Michaël: I agree that we need to bring more scientists to solve alignment. And I’d be very excited to have biologists or physicists working together on this. And we can build bridges by pointing out some work they can do, some academic papers that they can focus on.

Where To Learn More About The Topic

Michaël: What should I look for on the Internet to learn more about this topic?

Jesse: If you want to learn more about this technical subject of singular learning theory, developmental interpretability, you should go to singularlearningtheory.com. Another place you can go is metauni.org. They have a bunch of amazing seminars hosted in Roblox of all places.

Michaël: metauni.com?

Jesse: metauni.org, I believe. They host these online seminars and online university, inside of Roblox. I can confirm we are on the correct timeline. In any case, those are places you can find out more about these subjects if you’re interested in technical work on these subjects.

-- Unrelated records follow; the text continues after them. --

import Literature.AlgebraicGeometry.AbelianSchemes.AbelianSchemeBaseChangeComp
import Literature.AlgebraicGeometry.Limits.SliceBaseChange
import HarnessLib

/-!
# The fibre of an abelian scheme at `Spec φ ≫ s` is the base change along `φ` of the fibre at `s` (group structure included)

Layer `Literature/AlgebraicGeometry/AbelianSchemes`, namespace `Literature.AlgebraicGeometry.AbelianSchemes.AbelianSchemeOver`.
Definitions with bodies (isomorphisms) and theorems; no named fact, no instance, no `sorry`.

For an abelian scheme `A/S` (★ `AbelianSchemeOver`), a field-valued point `s : Spec Ω → S` and a field map `φ : Ω → Ω″`:

* `fibreFieldChangeGrpIso` — `(A.fibre s) ×_Ω Ω″ ≅ A.fibre (Spec φ ≫ s)` as group objects over `Spec Ω″` (pullback pasting
  ★ `Limits.pullbackFacIso` lifted through `Functor.mapGrpNatIso`, the pattern of ★ `conjFibreIso`);
* **`fibreFieldChangeIso`** — the same as an isomorphism of abelian varieties over `Ω″`:
  `((A.fibre s).toAbelianVariety).baseChangeAlong φ ≅ (A.fibre (Spec φ ≫ s)).toAbelianVariety` (★ `AbelianVariety.baseChangeAlong`),
  with `fibreFieldChangeIso_hom_hom_hom_hom` (`rfl`) and the projection formula `fibreFieldChangeIso_hom_toSchemeHom_fst`.

This is the «field change at a geometric point» used to compare the `Pic⁰` condition of a family at two geometric points over
the same scheme point ([MumfordAV1970] §8: `Pic⁰` is a geometric condition; [GortzWedhorn2020] Section (4.7): points and fibres
under base change).  Cell `hodgecm-mathlib`, road M13 N0 (0d-2), B-p21 (g12) lineage.
HC_CM is proved only modulo the 7 printed citations until rung 0 closes.

## References
* [GortzWedhorn2020] U. Görtz, T. Wedhorn, *Algebraic Geometry I*, 2nd ed. (2020), Section (4.7) (pp. 107–108), Remark 16.54.
* [MumfordAV1970] D. Mumford, *Abelian Varieties* (1970), §8 ((iv) ⇔ (i)).
-/

universe u

open CategoryTheory CategoryTheory.Limits AlgebraicGeometry
open scoped TensorProduct

noncomputable section

-- `Scheme.Modules` / `SheafOfModules` are not reducible (as in Mathlib's `AlgebraicGeometry/Modules/Sheaf.lean`).
set_option backward.isDefEq.respectTransparency false

namespace Literature.AlgebraicGeometry.AbelianSchemes

open Literature.AlgebraicGeometry.Motives Literature.AlgebraicGeometry.AbelianVarieties
  Literature.AlgebraicGeometry.Modules Literature.AlgebraicGeometry.Limits

namespace AbelianSchemeOver

/-! ### §0 The fibre at `Spec φ ≫ s` is the base change of the fibre at `s` (group structure included) -/

section FieldChange

variable {T : Scheme.{u}} (A : AbelianSchemeOver T) {Ω Ω'' : Type u} [Field Ω] [Field Ω''] (φ : Ω →+* Ω'')
  (s : Spec (.of Ω) ⟶ T)

/-- `Spec φ : Spec Ω″ ⟶ Spec Ω` for a ring map `φ : Ω → Ω″` (the morphism along which ★ `AbelianVariety.baseChangeAlong φ`
base-changes). [cite: GortzWedhorn2020, Section (4.7) (pp. 107–108)] -/
abbrev specAlong : Spec (.of Ω'') ⟶ Spec (.of Ω) := Spec.map (CommRingCat.ofHom φ)

/-- the group `Ω″`-scheme of the fibre at `Spec φ ≫ s` (by construction). [cite: GortzWedhorn2020, Section (4.7) and Remark 16.54] -/
theorem toGrp_toAbelianVariety_fibre_specAlong :
    ((A.fibre (specAlong φ ≫ s)).toAbelianVariety).toGrp = (Over.pullback (specAlong φ ≫ s)).mapGrp.obj A.toGrp :=
  rfl

/-- the group `Ω″`-scheme of the base-changed fibre (by construction of ★ `baseChangeAlong`). [cite: GortzWedhorn2020, Section (4.7)] -/
theorem toGrp_baseChangeAlong_toAbelianVariety_fibre :
    (((A.fibre s).toAbelianVariety).baseChangeAlong φ).toGrp =
      ((Over.pullback s).mapGrp ⋙ (Over.pullback (specAlong φ)).mapGrp).obj A.toGrp :=
  rfl

/-- **`(A_s) ⊗_Ω Ω″ ≅ A_{Spec φ ≫ s}` on GROUP `Ω″`-schemes** (transitivity of base change with explicit projections, ★
`Limits.pullbackFacIso`, lifted to group objects). [cite: GortzWedhorn2020, Section (4.7), Prop. 4.16 and Remark 16.54] -/
def fibreFieldChangeGrpIso :
    (((A.fibre s).toAbelianVariety).baseChangeAlong φ).toGrp ≅ ((A.fibre (specAlong φ ≫ s)).toAbelianVariety).toGrp :=
  (Functor.mapGrpCompIso.symm ≪≫
      Functor.mapGrpNatIso (pullbackFacIso s (specAlong φ) (specAlong φ ≫ s) rfl)).app A.toGrp

/-- **the fibre at `Spec φ ≫ s` IS the base change of the fibre at `s` along `φ`**, as ABELIAN VARIETIES over `Ω″`.
[cite: GortzWedhorn2020, Section (4.7), Prop. 4.16] -/
def fibreFieldChangeIso :
    ((A.fibre s).toAbelianVariety).baseChangeAlong φ ≅ (A.fibre (specAlong φ ≫ s)).toAbelianVariety :=
  InducedCategory.isoMk (X := ((A.fibre s).toAbelianVariety).baseChangeAlong φ)
    (Y := (A.fibre (specAlong φ ≫ s)).toAbelianVariety) (A.fibreFieldChangeGrpIso φ s)

/-- its underlying `Ω″`-morphism is `Limits.pullbackFacObjIso … A.X` (by `rfl`). [cite: GortzWedhorn2020, Section (4.7), Prop. 4.16] -/
theorem fibreFieldChangeIso_hom_hom_hom_hom :
    (A.fibreFieldChangeIso φ s).hom.hom.hom.hom = (pullbackFacObjIso s (specAlong φ) (specAlong φ ≫ s) rfl A.X).hom :=
  rfl

/-- **projection formula**: the underlying scheme morphism of `fibreFieldChangeIso` followed by `pr_A : A_{Spec φ ≫ s} → A` is
`(A_s)_{Ω″} → A_s → A`. [cite: GortzWedhorn2020, Section (4.7), Prop. 4.16] -/
@[reassoc]
theorem fibreFieldChangeIso_hom_toSchemeHom_fst :
    AbelianVariety.Hom.toSchemeHom (A.fibreFieldChangeIso φ s).hom ≫ pullback.fst A.X.hom (specAlong φ ≫ s) =
      pullback.fst ((A.fibre s).toAbelianVariety.X.hom) (specAlong φ) ≫ pullback.fst A.X.hom s := by
  show (pullbackFacObjIso s (specAlong φ) (specAlong φ ≫ s) rfl A.X).hom.left ≫ _ = _
  exact pullbackFacObjIso_hom_left_fst s (specAlong φ) (specAlong φ ≫ s) rfl A.X


end FieldChange

end AbelianSchemeOver

end Literature.AlgebraicGeometry.AbelianSchemes

end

Michaël:I heard there’s also some popular Less Wrong post you wrote on singular learning theory. You can also read this blog post you wrote on Less Wrong.

Jesse: Look up “neural networks generalized because of this one weird trick”.

Michaël:So you were the one who wrote this clickbait article?

Jesse: Well, I know how it is for you. Clickbait is real.

Michaël: You just owned me, Mr. Clark Kent. You like Roblox, it seems. But it seems like you’re the real version of a Roblox character, a mix between Captain America and Clark Kent, a Roblox character. Why are you so ripped?

Michaël: What’s the purpose of all this? If you want to join the forces and join the army, this is the 4th of July. So I think we’re just going to stop here and maybe shoot some guns. If you want to join the forces, maybe we should follow him.